Are you the epitome of the sizzling ageless boomer babe that women envy or try to emulate? Do you work hard to stay in shape, look hot in your skinny jeans and project an “I Am Woman Hear Me Roar” image in your leather biker jacket? When you walk into a room of your peers, do they glare at your hotness with obvious resentment that clearly says “Who do YOU think YOU are?” Yeah, it’s tough being a gorgeous older woman, isn’t it? Because you work so hard to keep the heat turned up, you think the sizzle is going to last forever, don’t you?
I have a few hot flashes for you.
Right now you may consider yourself “hot” and undoubtedly you are, but be aware that once you get to retirement age, through no fault of your own, your hotness will slowly dissipate and you will become “retirement cute” especially if you do, say, or believe something different than what’s expected of you “at your age.”
Once you become “retirement cute” you are good for giggles. For example, if you are single and make it known you’d like to have a guy in your life, that is soooo unbelievably cute. (Aren’t those cute old gals looking for romance a riot? Those over the hill libidinous lizzies (wink wink) are too cute for words.)
If by a stroke of good fortune you already have a hunky guy (giggle giggle) and he’s significantly younger than you, OMG! A boy toy! That is really cute! (Let’s drink to that! Aren’t we thrilled for that cute old gal?)
What’s super cute is if you are seen walking hand-in-hand with a lucky duck who obviously thinks you are hotter than a 10-alarm fire. That is so adorable and so doggone cute. Especially if you are wearing your skinny jeans and leather biker jacket (snicker, snicker).
Alas, there is something just as annoying as being “cute”: It’s being called “wonderful” for your age.
I can’t count the number of times I have been told, “You are soooo wonderful for your age.” I admit to being “wonderful” but my age has nothing to do with my wonderful-ness. And no, I am not “cute”; I am drop dead gorgeous in my skinny jeans and leather biker jacket. Well, maybe I’m not really drop dead gorgeous but listen — you are what you say you are, and because I’m so wonderful for my age, I say any damn thing I want. And besides, it’s so cute.

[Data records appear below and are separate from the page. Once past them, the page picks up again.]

/-- Statement of `stub_scRigidity`. -/
def SCRigidity : Prop :=
  ∀ (θ₀ θ₁ : ℝ → ℝ) (B₀ B₁ : Finset ℝ) (g h : ℂ → ℂ),
    (∀ x y : ℝ, SameSegment B₀ x y → θ₀ x = θ₀ y) → (∀ x y : ℝ, SameSegment B₁ x y → θ₁ x = θ₁ y) →
    IsSCTrace θ₀ θ₁ B₀ B₁ g → IsSCTrace θ₀ θ₁ B₀ B₁ h →
    -- the reference solution `g` is non-degenerate: Schwarz–Christoffel structure
    (∀ w ∈ stripOpen, deriv g w ≠ 0) →
    (∀ b ∈ B₀, ∃ β : ℝ, -1 < β ∧ β < 1 ∧ ∃ r > (0:ℝ), ∃ ψ : ℂ → ℂ,
      DifferentiableOn ℂ ψ (Metric.ball (b : ℂ) r) ∧ ψ b ≠ 0 ∧
      ∀ w ∈ Metric.ball (b : ℂ) r ∩ stripOpen, deriv g w = (w - b) ^ (-(β : ℂ)) * ψ w) →
    (∀ b ∈ B₁, ∃ β : ℝ, -1 < β ∧ β < 1 ∧ ∃ r > (0:ℝ), ∃ ψ : ℂ → ℂ,
      DifferentiableOn ℂ ψ (Metric.ball ((b : ℂ) + Complex.I) r) ∧ ψ ((b : ℂ) + Complex.I) ≠ 0 ∧
      ∀ w ∈ Metric.ball ((b : ℂ) + Complex.I) r ∩ stripOpen,
        deriv g w = ((b : ℂ) + Complex.I - w) ^ (-(β : ℂ)) * ψ w) →
    (∃ ν ∈ Set.Ioc (0:ℝ) Real.pi,
      (∀ x : ℝ, (∀ b ∈ B₀, x < b) → (∀ b ∈ B₁, x < b) → ∃ n : ℤ, ν = θ₁ x - θ₀ x + n * Real.pi) ∧
      ∃ c > (0:ℝ), ∃ R : ℝ, ∀ w ∈ stripOpen, w.re ≤ -R → c * Real.exp (ν * w.re) ≤ ‖deriv g w‖) →
    (∃ ν ∈ Set.Ioc (0:ℝ) Real.pi,
      (∀ x : ℝ, (∀ b ∈ B₀, b < x) → (∀ b ∈ B₁, b < x) → ∃ n : ℤ, ν = θ₀ x - θ₁ x + n * Real.pi) ∧
      ∃ c > (0:ℝ), ∃ R : ℝ, ∀ w ∈ stripOpen, R ≤ w.re → c * Real.exp (-(ν * w.re)) ≤ ‖deriv g w‖) →
    ∃ c : ℝ, 0 ≤ c ∧ ∃ k : ℂ, ∀ w ∈ stripClosed, h w = c * g w + k

/-- Statement of `stub_koebeEnvelope`. -/
def KoebeEnvelope : Prop :=
  ∀ (D : DobrushinDomain) (Λ : ℝ → DiscreteDobrushin), IsFamily D Λ →
    ParafermionPrecompactRepairedAt D Λ → KEAt D Λ

/-- Statement of `stub_antiholomorphicDefect`. -/
def AntiholomorphicDefect : Prop :=
  CornerFormStructure →
    ∀ (D : DobrushinDomain) (Λ : ℝ → DiscreteDobrushin), IsFamily D Λ → KEAt D Λ → X1At D Λ → PWHAt D Λ

/-- Statement of `stub_traceIdentification`. -/
def TraceIdentification : Prop :=
  CornerFormStructure → SCRigidity →
    ∀ (P : DobrushinDomain), IsRectilinear P → ∀ (Λ : ℝ → DiscreteDobrushin), IsFamily P Λ →
      KEAt P Λ → PWHAt P Λ → TILShapeAt P Λ

/-- Statement of `stub_touchLowerBound`. -/
def TouchLowerBound : Prop :=
  ∀ (P : DobrushinDomain), IsRectilinear P → ∀ (Λ : ℝ → DiscreteDobrushin), IsFamily P Λ →
    TouchLowerBoundAt P Λ

/-- Statement of `stub_touchIntensityToSLE`. -/
def TouchIntensityToSLE : Prop :=
  (∀ (P : DobrushinDomain), IsRectilinear P → ∀ (Λ : ℝ → DiscreteDobrushin), IsFamily P Λ →
      TILShapeAt P Λ ∧ TouchLowerBoundAt P Λ) → AllFamiliesSLE6

/-! ## 2. The registered stubs

Each stub's type is the NAMED statement of §1 (full text there), so that the hypotheses of the
composition `allFamiliesSLE6_of_stubs` are the declared stub statements by name. -/

/-- **stub_cornerFormStructure (lattice, size M/L, provable now) — DC 2012 Prop. 4 + Prop. 5 for the
tree's `q = 1` corner observable.**  There is a universal coefficient `c ∈ {i, -i}` (the chirality
of the tree's winding convention, hedged) such that for every Dobrushin domain and admissible
family, eventually in `δ`: (a) at every inner medial vertex (an edge of `Ω_δ` with no endpoint on
the discrete arcs; both its faces are then inner, `IsZdAdmissible.arcs_cover_faceBoundary`) the
four corner observables obey `F_A - F_C = c (F_B - F_D)` (`A=(x,x), B=(x+e₀,x), C=(x+e₀,x-e₁),
D=(x,x-e₁)` at the horizontal edge `{x,x+e₀}`, resp. `A=(x,x), D=(x+e₁,x), B=(x,x-e₀),
C=(x+e₁,x-e₀)` at `{x,x+e₁}`) — Duminil-Copin's pairing `ω ↔ ω △ {e}` at `p = 1/2`, spin `1/3`,
equivalently the corner flow `F·τ` is divergence-free; (b) no dart with vertex on the dual-wired
arc is ever traversed (its vertex has no bc-open edge; FK analogue `cornerOrbit_fst_not_mem_zdArcB`);
(c) at a free-arc boundary dart `(x,f)` (`y ∈ B`, `x` off the arcs, `f ∋ x,y` inner) the passage
happens iff `x ↔ A`, at most once, with the winding of the ALL-OPEN exploration path (the path
cannot wind around a boundary point: Hopf's Umlaufsatz on the closed-up prefix, tree template
`FreeArcPhase.turnCount_eq_zero_or_eight` with the orientation resolved), so
`F(x,f) = openPhase · P[x ↔ A]`; (d) dually on wired boundary edges with the ALL-CLOSED path.
Why plausibly true: printed (DC 2012 Props. 4–5, DCS 2012 Prop. 8.6) and the FK-Ising twin of every
clause is a theorem of the tree (`DartFlux.lean`, `FKFreeArcPhase.lean`).  Leans on:
`isMedialExploration_medialExploration_holds`, `IsMedialExploration.turn/start/nodup`,
`medialCycle_turning_holds`, `IsSimplePolygon.sum_extAngle_eq`, `ExplorationWinding`. [size M/L] -/
theorem stub_cornerFormStructure : CornerFormStructure := by
  sorry

/-- **stub_scRigidity (pure complex analysis over Mathlib, size M–L, provable now) —
Schwarz–Christoffel rigidity with monotone traces, strip form with breakpoints.**  Two bounded
holomorphic functions `g, h` on the strip with continuous boundary values whose traces move
monotonically along lines of the SAME piecewise-constant directions (`IsSCTrace`), `g` being a
non-degenerate SC-type solution (no critical point inside; local form `g′ = (w-b)^{-β} ψ`,
`β ∈ (-1,1)`, `ψ(b) ≠ 0` at each breakpoint; MINIMAL admissible exponential rate at both ends —
the rate `ν ∈ (0, π]` congruent mod `π` to the direction jump, below which no homogeneous mode
`e^{νw} v` fits both end lines), satisfy `h = c·g + k` with `c ≥ 0` REAL.  Proof sketch (checked by
hand, triage r1-1/2/3 for the breakpoint-free instance): `q := h′/g′` is invariant under the
Schwarz reflection in EVERY boundary segment (both derivatives pick up the same phase), hence
extends to a `2i`-periodic holomorphic function `Q(e^{πw})` on `ℂ*` minus breakpoint images, real
`≥ 0` on the axis; at a breakpoint `Z := (h - h(b))/(g - g(b))` is reflection-invariant with
`|Z| ≲ |w-b|^{β-1}`, `β - 1 > -2`, and `≥ 0` on both sides, so `Z` and then `q = Z + Z′(g-g(b))/g′`
are holomorphic at `b`; boundedness of `h` and the quasi-periodicity `h(w+2i) = e^{2iΔ} h(w) + t` at
each end give `|h′| ≲ e^{ν_h |x|}`-decay with `ν_h ≥ ν`, so `q` is bounded at both ends of `ℂ*`,
hence constant; `c ≥ 0` from the common orientation.  Sharpness: `z + ε sinh 2πz` (growth),
`2 sinh πz` (opposite monotonicity) — both excluded by `IsSCTrace`.  Leans on: Mathlib complex
analysis (`Complex.differentiableOn_*`, removable singularities `Complex.differentiableOn_update_limUnder_of_bddAbove`,
Liouville / Laurent on `ℂ*`), Schwarz reflection to be assembled (Morera: `Complex.differentiableOn_of_*`). [size M–L] -/
theorem stub_scRigidity : SCRigidity := by
  sorry

/-- **stub_koebeEnvelope (percolation estimate, size XL; the shared hardest input of the whole crux
pool, `KE`) — the Koebe envelope at CORNER level.**  For every Dobrushin domain and admissible
family satisfying the crux's (edge-guarded, landed-weakening) second hypothesis, the corner
observable obeys `‖F_δ(v,f)‖ ≤ C δ^{1/3} max(dist(δv,∂D), δ)^{-1/3}` at every corner of an inner
face off the arcs, eventually in `δ`.  Content: the `δ^{1/12}` winding-phase cancellation beyond
the polychromatic two-arm bound `P(dart ∈ γ) ≲ (δ/d)^{1/4}`, UNIFORMLY down to the boundary collar
(heights `[δ^{1/13}, η]`, crux NOTES S2) and near the marks (growth `d^{-1/3}` = the SC rate of
`(Φ′)^{1/3}` at the strip ends; `o(d^{-7/3})` would already suffice for uniqueness, triage r1-3).
Stated at corner level because vertex bounds do not control the staggered corner modes (triage
r1-1 (1), r1-2 (b)); the potential tolerates those modes (they contribute `O(δ)` to `Ĥ_δ`) but the
envelope is what makes `Ĥ_δ` uniformly `2/3`-Hölder up to `∂D` (Arzelà–Ascoli incl. traces) and
bounds the trace variation through the flux identity.  Why it might fail: it is the sharp one-arm
rate on `ℤ²`; nothing weaker than the exponent `1/3` in the collar keeps the trace variation
bounded.  Leans on: `ClauseBoundEdges` (hypothesis), RSW inputs of the tree
(`annulusOpenCrossing_half_le_holds`, `Nolin2008_halfPlane_twoArm_holds` is site-𝕋 only — port). [size XL] -/
theorem stub_koebeEnvelope : KoebeEnvelope := by
  sorry

/-- **stub_antiholomorphicDefect (size XL / open; the corner-level dual Cauchy–Riemann half) — from
the crux's VERTEX-level weak holomorphy to weak holomorphy of the vertex POTENTIAL.**  Given the
exact closedness of `stub_cornerFormStructure` and the envelope, every subsequential limit of
`Ĥ_δ` is `h = H₁ + conj H₂` (complex-harmonic) and `X1At` (weak `∂̄` of the vertex observable
`s ∝ Σ_X f_X = const · H₁′`) sees only `H₁`; this stub kills the antiholomorphic defect `H₂`:
tested against `C_c^∞` functions, the discrete `∂̄` of `H•` is `o(δ^{-5/3})` (`PWHAt`), i.e. the
Duffin relation `f_B = (1-i) f_A + i f_D` holds in the limit.  Two plausible proofs: (α) the route's
own mechanism for `WeakHolomorphy` (SUSY Ward identity / `QExactPlaquette`, "Q-exactness of the
dual plaquette circulation") is plaquette-level and should give the corner relation directly;
(β) closedness + `X1At` force `g := ∂̄h` antiholomorphic, and the explicit free-arc structure (c)
pins the boundary values of the corner classes, so `g → 0` at the free arc and an antiholomorphic
function vanishing on an arc vanishes.  Why it might fail: the corner classes may converge to a
NON-coherent limit (CardyComplexCone's rank-2 crux `EdgeCoherence`, stmt-11385, is open): then the
potential's limit is harmonic, SC rigidity is void, and every potential-based line dies here while
the vertex-observable route (Morera on `s`) survives — this stub is exactly the delta between the
two.  Leans on: `CornerFormStructure` (hyp), `KEAt` (hyp), `X1At` (hyp);
`HalfCRKernel.faceKernel/vertexKernel` show which discrete modes are invisible. [size XL] -/
theorem stub_antiholomorphicDefect : AntiholomorphicDefect := by
  sorry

How does it happen that it’s okay to demean mature women with backhanded compliments that, even though well intended, are offensive? It happens for many reasons; the most obvious being entrenched stereotypical cultural attitudes reflected, for example, in Betty White’s (cancelled, thankfully) abominable “Off Their Rockers” TV show that celebrated old pranksters engaged in supposedly funny but demeaning activities to demonstrate how wonderful (and cute) they were for their age.

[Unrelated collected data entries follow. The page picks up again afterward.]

/-- **Conversion of the UV package to route ParabolicTrajectory's currency along a sub-scheme.** For a canonically
normalised, exactly centred scheme and ANY strictly increasing `ψ`: (UUVB) gives PT's `UVB` and `ARP` for
`subScheme sch ψ` (landed `uvb_of_uuvb`, `stub_arp`, `torusSlabRP_of_tendsto`); (ND) gives `ND2`; (UCL) gives `UCL`;
(EUC) ∧ (ROT) give `AsympEuclid` — all by `LSk = curvDistribution` and `∀ᶠ` along `ψ → ∞`. [folklore] -/
theorem pt_package_subScheme (r : LatticeRep G) (sch : SpeciesScheme (YMSpecies G)) (hAF : Tendsto sch.β atTop atTop)
    (hCAN : CAN r sch) (hVS : VS r sch) (hUUVB : UUVB r sch) (hND : ND r sch) (hUCL : UCL r sch) (hEUC : EUC r sch)
    (hROT : ROT r sch) (ψ : ℕ → ℕ) (hψ : StrictMono ψ) :
    PT_UVB r (subScheme sch ψ hψ) ∧ PT_ARP r (subScheme sch ψ hψ) ∧ ND2 r (subScheme sch ψ hψ) ∧
      UCL r (subScheme sch ψ hψ) ∧ AsympEuclid r (subScheme sch ψ hψ) := by
  have hlsk := lsk_eq r sch hCAN hVS
  -- PT's UUVB for the sub-scheme: the unfolded clause along ψ
  have hUU2 : PT_UUVB r (subScheme sch ψ hψ) := by
    obtain ⟨s, α, β', h⟩ := hUUVB
    refine uuvb_of_unfolded r (subScheme sch ψ hψ) ⟨s, α, β', ?_⟩
    exact hψ.tendsto_atTop.eventually h
  have hUVB2 : PT_UVB r (subScheme sch ψ hψ) :=
    Summit.QuantumFields.YangMills.Cruxes.ContinuumLimitOnTrajectory.TwoOrbitSynchronisation.uvb_of_uuvb r _ hUU2
  have hAF2 : Tendsto (subScheme sch ψ hψ).β atTop atTop := hAF.comp hψ.tendsto_atTop
  have hARP2 : PT_ARP r (subScheme sch ψ hψ) :=
    Summit.QuantumFields.YangMills.Cruxes.ContinuumLimitOnTrajectory.TwoOrbitSynchronisation.stub_arp G r _
      (torusSlabRP_of_tendsto r _ hAF2) hUU2 hUVB2
  refine ⟨hUVB2, hARP2, ?_, ?_, ?_, ?_⟩
  · -- ND2
    obtain ⟨f, g, H, hf, hg, hH, δ, hδ, hev⟩ := hND
    refine ⟨f, g, H, hf, hg, hH, δ, hδ, ?_⟩
    refine (hψ.tendsto_atTop.eventually hev).mono fun k hk => ?_
    rw [curvDistribution_subScheme, ← hlsk]
    exact hk
  · -- UCL (rides along `ψ`: every clause is `∀ᶠ k`)
    intro n m F G' hF hG' a ha0 ha ε hε
    obtain ⟨t₀, ht₀⟩ := hUCL n m F G' hF hG' a ha0 ha ε hε
    refine ⟨t₀, fun t ht H hH => ?_⟩
    exact hψ.tendsto_atTop.eventually (ht₀ t ht H hH)
  · -- AsympEuclid, translation half
    intro p F hF a
    have h := (hEUC p F hF a).comp hψ.tendsto_atTop
    refine h.congr fun k => ?_
    simp only [Function.comp_apply, curvDistribution_subScheme, hlsk]
  · -- AsympEuclid, rotation half
    intro p F hF R hR
    have h := (hROT p F hF R hR).comp hψ.tendsto_atTop
    refine h.congr fun k => ?_
    simp only [Function.comp_apply, curvDistribution_subScheme, hlsk]

/-! ### §3.5 The skeleton -/

/-- **`ContinuumLegGivenGap_of`** — the line's skeleton (reshape 12): `XiDiverges` (stmt-8941) BY NAME implies the crux;
every other ingredient is a registered stub or a landed theorem. See the module docstring for the composition.
[folklore] -/
theorem ContinuumLegGivenGap_of (hXi : DirichletWindow.XiDiverges) : ConvexGribovBody.ContinuumLegGivenGap := by
  intro G _ _ _ _ hG
  letI : MeasurableSpace G := borel G
  haveI : BorelSpace G := ⟨rfl⟩
  intro hGap
  obtain ⟨r, huv⟩ := uvPackage_exists hG
  obtain ⟨β, mh, S₁, K, hL⟩ := locked_of_core hXi hG r (hGap r)
  have hcrit : Tendsto mh atTop (𝓝 0) :=
    Summit.QuantumFields.YangMills.Theorems.ContinuumLegGivenGap.stub_critical
      hXi G hG r (hGap r) β mh S₁ hL.1 hL.2.1 hL.2.2.2.1
  obtain ⟨sch, φ, Δ₀, hφ, hβ, hΔ₀, ha, hLk, hVS, hCAN, hUUVB, hND, hCLt, hUCL, hPVG, hROT, Δ₁, hΔ₁, hCS⟩ :=
    huv hL hcrit
  have hEUC : EUC r sch := euc_of_pvg r sch hPVG hCAN hVS hUUVB
  have hAF : Tendsto sch.β atTop atTop := by
    have hcomp : sch.β = fun k => β (φ k) := funext hβ
    rw [hcomp]
    exact hL.1.comp hφ.tendsto_atTop
  have hUVB : UVB r sch := uvb_of_uuvb r sch hCAN hVS hUUVB
  have hGAP : HasLatticeMassGap r sch Δ₀ := gap_of_locked r hL hβ ha hLk
  -- the card: skewness floor frequently; extract a sub-scheme inside that set with convergent products
  obtain ⟨f₃, g₃, h₃, F₃, hT₃, hO₃, δ, hδ, hfreq⟩ := ng_of_pinned hG r sch hAF hVS hUVB hND hCLt
  obtain ⟨ψ, hψ, hψS, hconv⟩ :=
    extract G r sch hUUVB {k | δ ≤ ‖LSk r sch k 3 F₃‖} hfreq
  set sch₂ : SpeciesScheme (YMSpecies G) := subScheme sch ψ hψ with hsch₂
  obtain ⟨hUVB2, hARP2, hND2, hUCL2, hE1⟩ := pt_package_subScheme r sch hAF hCAN hVS hUUVB hND hUCL hEUC hROT ψ hψ
  have hND3 : ND3 r sch₂ := by
    refine ⟨f₃, g₃, h₃, F₃, hT₃, hO₃, δ, hδ, Eventually.of_forall fun k => ?_⟩
    rw [hsch₂, curvDistribution_subScheme, ← lsk_eq r sch hCAN hVS]
    exact hψS k
  -- the proved one-field OS packaging
  obtain ⟨T, hYM, hNT, hNGT⟩ := oneFieldOSLegs' G r sch₂ hconv hUVB2 hE1 hARP2 hUCL2 hND2 hND3
  -- the two gaps at the common rate
  set Δ : ℝ := min Δ₀ Δ₁ with hΔdef
  have hΔ : 0 < Δ := lt_min hΔ₀ hΔ₁
  have hLG : HasLatticeMassGap r (canon r sch₂) Δ :=
    (hasLatticeMassGap_canon_iff r sch₂ Δ).2
      (hasLatticeMassGap_mono r sch₂ (min_le_left _ _) (hasLatticeMassGap_subScheme hGAP ψ hψ))
  have hCS2 : SpeciesScheme.HasCSClustering r (canon r sch₂) Δ :=
    hasCSClustering_mono r _ (min_le_right _ _) (hasCSClustering_canon_subScheme r sch ψ hψ hCS)
  have hMG : T.HasMassGap Δ := hYM.hasMassGap_of_hasCSClustering hCS2
  refine ⟨r, canon r sch₂, T, ?_, hYM, hNT, hNGT, Δ, hΔ, hMG, hLG⟩
  show Tendsto (canon r sch₂).β atTop atTop
  exact hAF.comp hψ.tendsto_atTop

/-- The shared item's other declarations follow verbatim. [folklore] -/
theorem SmallCircleAnchor_ContinuumLegGivenGap_of (hXi : DirichletWindow.XiDiverges) :
    SmallCircleAnchor.ContinuumLegGivenGap :=
  smallCircleAnchor_iff.2 (ContinuumLegGivenGap_of hXi)

/-- (ditto) [folklore] -/
theorem HyperbolicRegulator_ContinuumLegGivenGap_of (hXi : DirichletWindow.XiDiverges) :
    HyperbolicRegulator.ContinuumLegGivenGap :=
  hyperbolicRegulator_iff.2 (ContinuumLegGivenGap_of hXi)

/-- (ditto) [folklore] -/
theorem ContractibleFibre_WeakCouplingContinuumLeg_of (hXi : DirichletWindow.XiDiverges) :
    ContractibleFibre.WeakCouplingContinuumLeg :=
  contractibleFibre_iff.2 (ContinuumLegGivenGap_of hXi)

/-! ## §4 Position in the web (for the record) -/

/-- **The card's window and the skewness floor are EQUIVALENT under (UVB)** (landed `stub_witness` p121579 and
`stub_windowOfNG` p125188): the registered `stub_skewWindow` is stmt-9118 with (CL) ↦ (CL-t) and AF. [folklore] -/
theorem skewWindow_iff_ng (r : LatticeRep G) (sch : SpeciesScheme (YMSpecies G)) (hUVB : UVB r sch) :
    SkewWindow r sch ↔ NG r sch :=
  ⟨ng_of_skewWindow r sch, fun hNG =>
    Summit.QuantumFields.YangMills.Theorems.ContinuumLegGivenGap.stub_windowOfNG (LSk r sch) hUVB hNG⟩

/-- `YangMills ⇒ crux` (discard the hypothesis; landed `continuumLegGivenGap_of_yangMills`). [folklore] -/
theorem crux_of_yangMills (h : YangMills) : ConvexGribovBody.ContinuumLegGivenGap :=
  Summit.QuantumFields.YangMills.Theorems.ContinuumLegGivenGap.continuumLegGivenGap_of_yangMills h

Regarding the “Off Their Rockers” fiasco, my friend Mary Lloyd has cogently pointed out, “No one would dream of making a series based on racist jokes or even “dumb blonde” or other sexist jokes. Why is this ageist garbage deemed acceptable?”
The ageist garbage is deemed acceptable because our base culture doesn’t care how objectionable it is, and not only ignorantly accepts it but celebrates and promotes it.
Unfortunately, most older women timidly recoil from confronting it. The feminist movement has done little to combat it. There is no organized rebellion and frankly, I don’t see one happening because stereotypes and entrenched outdated traditions die hard and truth be told, old people themselves too often invite and propagate disrespect by engaging in traditional debasing stereotypical behaviors and thinking. I’m referring specifically to demeaning “old people jokes” that old people (and not- so-old people) tell each other. Then there is acceptance by old people that it’s cute to call themselves “Old Geezers” “Old Farts” or worse. It’s not cute; it’s disgusting and perpetuates myths about the competence and value of old people.
We have been brainwashed to accept “realities” about advanced age that are about as advanced as the horse and buggy as the preferred mode of transportation.
Every older woman in her own way deals with cultural norms that call the shots about what is and is not acceptable thinking and behavior for “old” people. My way of dealing with it is to declare I am 50 forever. Am I being “cute”? Who cares. Ignoring age-related cultural norms and outdated thinking works for me. Try it, you will like it.